Frontline treatment with lenvatinib (Lenvima) was shown to be noninferior to standard therapy with sorafenib (Nexavar) in patients with unresectable hepatocellular carcinoma (HCC), according to Eisai, the developer of the multikinase inhibitor.
In a phase III trial, known as Study 304, overall survival (OS) outcomes with lenvatinib were noninferior to OS results with sorafenib, meeting the study’s primary endpoint. The findings also demonstrated statistically significant improvements with lenvatinib for secondary endpoints, including progression-free survival, time to progression, and objective response rate (ORR). Eisai reported that it intends to present the full data at an upcoming scientific meeting and will also discuss the findings with the FDA and global regulatory authorities.
“Although much progress has been made in cancer research, there remains a great need for more options in the treatment of unresectable hepatocellular carcinoma,” Alton Kremer, MD, PhD, chief clinical officer and chief medical officer, Oncology Business Group at Eisai, said in a statement. “The findings from this phase III trial represent an important development for previously untreated patients with unresectable hepatocellular carcinoma who unfortunately face a poor prognosis.”
The international, multicenter, open-label, noninferiority Study 304 randomized 954 patients with unresectable HCC to frontline treatment with lenvatinib at either 8 mg or 12 mg once per day based on body weight (n = 478) or sorafenib at 400 mg twice daily (n = 476). Patients received treatment until progression or unacceptable toxicity.
The most frequently reported all-grade adverse events in the lenvatinib group were hypertension, diarrhea, decreased appetite, weight loss, and fatigue. These toxicities are in line with previous side-effect results reported for lenvatinib.
Results from a phase II study of lenvatinib in patients with advanced HCC were published last year in the Journal of Gastroenterology
. The study enrolled 46 patients between July 2010 and June 2011 at locations across Japan and Korea. Patients were not eligible for surgery or local therapy.

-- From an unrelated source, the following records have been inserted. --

import Summits.BirchSwinnertonDyer.BirchSwinnertonDyer.Theorems.ManinLocalTwoThreeAtkinLehnerSignNineTwistPair
import Summits.BirchSwinnertonDyer.BirchSwinnertonDyer.Theorems.ManinLocalTwoThreeConwayNortonTwistPairs
import HarnessLib

/-!
# `ε₉ = +1` for BOTH members of a same-conductor `(−3)`-twist pair of elliptic curves at `9 ∥ N` (E-facing corollary)

Summit `BirchSwinnertonDyer`, sub-problem `BirchSwinnertonDyer`, route `ManinLocalTwoThree`; width seat `bsd-line-manin23-p2`
(gen 9), `--supports` the crux C3 `ManinPrimeToThreeAtNine` (stmt-BirchSwinnertonDyer-22968).  Cell `bsd-f2-manin`: the seat's
gen-8 theorem `atkinLehnerInvolution_nine_eq_self_of_charTwist_isNewform0` («`w₉ = +1` on every same-level `χ₋₃`-twist pair
plane at `9 ∥ N`», from the `A₄`-relation `(w(9)t_{1/3})³ = 729γ₀`) made E-FACING through the gen-9 glue
`f_eq_charTwist_of_isIsogenous_quadraticTwist_negThree` (`W ⊗ (−3) ∼ W′` at a common level `9 ∣ N` ⟹ `f_{W′} = f_W ⊗ (·/3)`):
for modular parametrisation data `D, D′` of `W, W′` at the common level `N = 9M`, `3 ∤ M`, with `9 ∣ N_{W′}` and
`W ⊗ (−3) ∼ W′`, BOTH newforms have Atkin–Lehner sign `+1` at `3`: `atkinLehnerEigenvalueAt D.f 3 = 1 = atkinLehnerEigenvalueAt D′.f 3`.
This is the «twist keeps the conductor» half of the es/an `9 ∥ N` sign dichotomy (E-es-72 / E-es-72♮, MEMO-an §68:
Kodaira III/III* ↦ `+1`), stated without Kodaira symbols: whenever the `(−3)`-twist of `W` has the same conductor, `w₃(W) = +1`
is impossible to violate — so an optimal `μ₃`-curve with `ε₉ = −1` (E-es-72's census) necessarily has a LEVEL-DROPPING twist.

PROVED here (no `sorry`): `atkinLehnerEigenvalueAt_three_eq_one_of_twistPair` (level `9M`),
**`atkinLehnerEigenvalueAt_three_eq_one_of_isIsogenous_quadraticTwist_negThree`** (conductor-level binders:
`N_{W′} = N_W`, `9 ∣ N_W`, `27 ∤ N_W`).  BSD is not proved by this; Manin's conjecture is not proved by this.
-/

set_option autoImplicit false
set_option linter.dupNamespace false

noncomputable section

open scoped MatrixGroups ModularForm
open CongruenceSubgroup WeierstrassCurve
open Literature.NumberTheory.EllipticCurves Literature.NumberTheory.EllipticCurves.ModularForms
open Summit.BirchSwinnertonDyer.Rank1Residual.ManinAdditive

namespace Summit.BirchSwinnertonDyer.BirchSwinnertonDyer.Theorems.ManinLocalTwoThree

/-- Level `9M`, `3 ∤ M`: both newforms of a `(−3)`-twist pair of curves at the common level `9M` (`9 ∣ N_{W′}`) have
`ε₉ = +1`. -/
theorem atkinLehnerEigenvalueAt_three_eq_one_of_twistPair {M : ℕ} [NeZero (9 * M)] (hM : ¬ 3 ∣ M)
    {W W' : WeierstrassCurve ℚ} [W.IsElliptic] [W'.IsElliptic] (D : ModularParametrizationData W (9 * M))
    (D' : ModularParametrizationData W' (9 * M)) (h9W' : 9 ∣ W'.conductorNorm ℤ)
    (hiso : IsIsogenous (W.quadraticTwist ((-3 : ℤ) : ℚ)) W') :
    atkinLehnerEigenvalueAt D.f 3 = 1 ∧ atkinLehnerEigenvalueAt D'.f 3 = 1 := by
  haveI : Fact (Nat.Prime 3) := ⟨Nat.prime_three⟩
  have h9 : 3 ^ 2 ∣ 9 * M := ⟨M, by norm_num⟩
  have hfg := f_eq_charTwist_of_isIsogenous_quadraticTwist_negThree D D' h9 h9W' hiso
  have hχ := isQuadratic_quadraticChar_ringHomComp 3
  have hprim := isPrimitive_quadraticChar_ringHomComp 3 (by norm_num)
  have hf' : IsNewform0 (charTwist (9 * M) dvd_rfl h9 hχ D.f) := hfg ▸ D'.isNewformOf.1
  have hw : atkinLehnerInvolution (9 * M) 2 9 D.f = D.f :=
    atkinLehnerInvolution_nine_eq_self_of_charTwist_isNewform0 hM hχ hprim h9 D.isNewformOf.1 hf'
  have hw' : atkinLehnerInvolution (9 * M) 2 9 D'.f = D'.f := by
    rw [hfg]; exact atkinLehnerInvolution_nine_charTwist_eq_self hM hχ hprim h9 D.isNewformOf.1 hf'
  -- `Q₃ = 3 ^ v₃(9M) = 9`
  have hfac : 3 ^ (9 * M).factorization 3 = 9 := by
    have h1 : (9 * M).factorization 3 = 2 := by
      rw [show 9 * M = 3 ^ 2 * M by norm_num, Nat.factorization_mul (by norm_num) (fun h0 => NeZero.ne (9 * M) (by rw [h0, mul_zero])),
        Finsupp.add_apply, Nat.Prime.factorization_pow Nat.prime_three, Finsupp.single_eq_same,
        Nat.factorization_eq_zero_of_not_dvd hM, add_zero]
    rw [h1]; norm_num
  have hAt : ∀ g : CuspForm (Gamma0 (9 * M)) 2, atkinLehnerInvolutionAt (9 * M) 2 3 g = atkinLehnerInvolution (9 * M) 2 9 g :=
    fun g => by rw [atkinLehnerInvolutionAt_eq (N := 9 * M) (k := 2) hfac]
  constructor
  · exact atkinLehnerEigenvalueAt_eq_of_eq_smul D.isNewformOf.1.ne_zero (ε := 1) (by rw [hAt, hw, one_smul])
  · exact atkinLehnerEigenvalueAt_eq_of_eq_smul D'.isNewformOf.1.ne_zero (ε := 1) (by rw [hAt, hw', one_smul])

/-- Technical form at two propositionally equal levels. -/
theorem atkinLehnerEigenvalueAt_three_eq_one_of_level_eq {W W' : WeierstrassCurve ℚ} [W.IsElliptic] [W'.IsElliptic]
    {N N' : ℕ} [NeZero N] [NeZero N'] (D : ModularParametrizationData W N) (D' : ModularParametrizationData W' N')
    (hNN' : N' = N) (h9 : 9 ∣ N) (h27 : ¬ 27 ∣ N) (h9W' : 9 ∣ W'.conductorNorm ℤ)
    (hiso : IsIsogenous (W.quadraticTwist ((-3 : ℤ) : ℚ)) W') :
    atkinLehnerEigenvalueAt D.f 3 = 1 ∧ atkinLehnerEigenvalueAt D'.f 3 = 1 := by
  subst hNN'
  obtain ⟨M, rfl⟩ := h9
  have hM : ¬ 3 ∣ M := fun ⟨k, hk⟩ => h27 ⟨k, by rw [hk]; ring⟩
  exact atkinLehnerEigenvalueAt_three_eq_one_of_twistPair hM D D' h9W' hiso

/-- **`ε₉(f_W) = ε₉(f_{W′}) = +1` for a same-conductor `(−3)`-twist pair at `9 ∥ N`** (conductor-level binders): data `D, D′`
at the conductors, `N_{W′} = N_W`, `9 ∣ N_W`, `27 ∤ N_W`, `W ⊗ (−3) ∼ W′`.  Consequently a curve at `9 ∥ N` with Atkin–Lehner
sign `−1` at `3` has a conductor-dropping `(−3)`-twist. -/
theorem atkinLehnerEigenvalueAt_three_eq_one_of_isIsogenous_quadraticTwist_negThree {W W' : WeierstrassCurve ℚ}
    [W.IsElliptic] [W'.IsElliptic] [NeZero (W.conductorNorm ℤ)] [NeZero (W'.conductorNorm ℤ)]
    (D : ModularParametrizationData W (W.conductorNorm ℤ)) (D' : ModularParametrizationData W' (W'.conductorNorm ℤ))
    (h9 : 9 ∣ W.conductorNorm ℤ) (h27 : ¬ 27 ∣ W.conductorNorm ℤ) (hN : W'.conductorNorm ℤ = W.conductorNorm ℤ)
    (hiso : IsIsogenous (W.quadraticTwist ((-3 : ℤ) : ℚ)) W') :
    atkinLehnerEigenvalueAt D.f 3 = 1 ∧ atkinLehnerEigenvalueAt D'.f 3 = 1 :=
  atkinLehnerEigenvalueAt_three_eq_one_of_level_eq D D' hN h9 h27 (by rw [hN]; exact h9) hiso

end Summit.BirchSwinnertonDyer.BirchSwinnertonDyer.Theorems.ManinLocalTwoThree

end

Lenvatinib was administered at 12 mg orally once daily in 28-day cycles. The primary endpoint was time to progression (TTP). Secondary endpoints included OS, ORR, and disease control rate.
The median TTP was 7.4 months (95% CI, 5.5-9.4). The ORR was 37%, comprising all partial responses (n = 17). Nineteen patients (41%) had stable disease and the disease control rate was 78%. The median OS was 18.7 months (95% CI, 12.7-25.1).
The most common all-grade adverse events (AEs) included hypertension (76 %), palmar-plantar erythrodysesthesia syndrome (65 %), decreased appetite (61%), and proteinuria (61%). Seventy-four percent of patients (n = 34) required dose reductions related to AEs and 22% of patients (n = 10) discontinued treatment due to AEs. Lower body weight was associated with a higher incidence of early (<30 days) dose withdrawal or reduction.
Lenvatinib is an oral, multitargeted receptor tyrosine kinase inhibitor targeting VEGFR1-3, FGFR1-4, RET, KIT, and PDGFR. It is FDA-approved for the treatment of patients with locally recurrent or metastatic, progressive, radioactive iodine-refractory differentiated thyroid cancer, as well as for use in combination with everolimus for patients with advanced renal cell carcinoma who were previously treated with an antiangiogenic therapy.
Ikeda K, Kudo M, Kawazoe S, et al. Phase 2 study of lenvatinib in patients with advanced hepatocellular carcinoma [published online October 4, 2016]. J Gastroenterol. doi:10.1007/s00535-016-1263-4.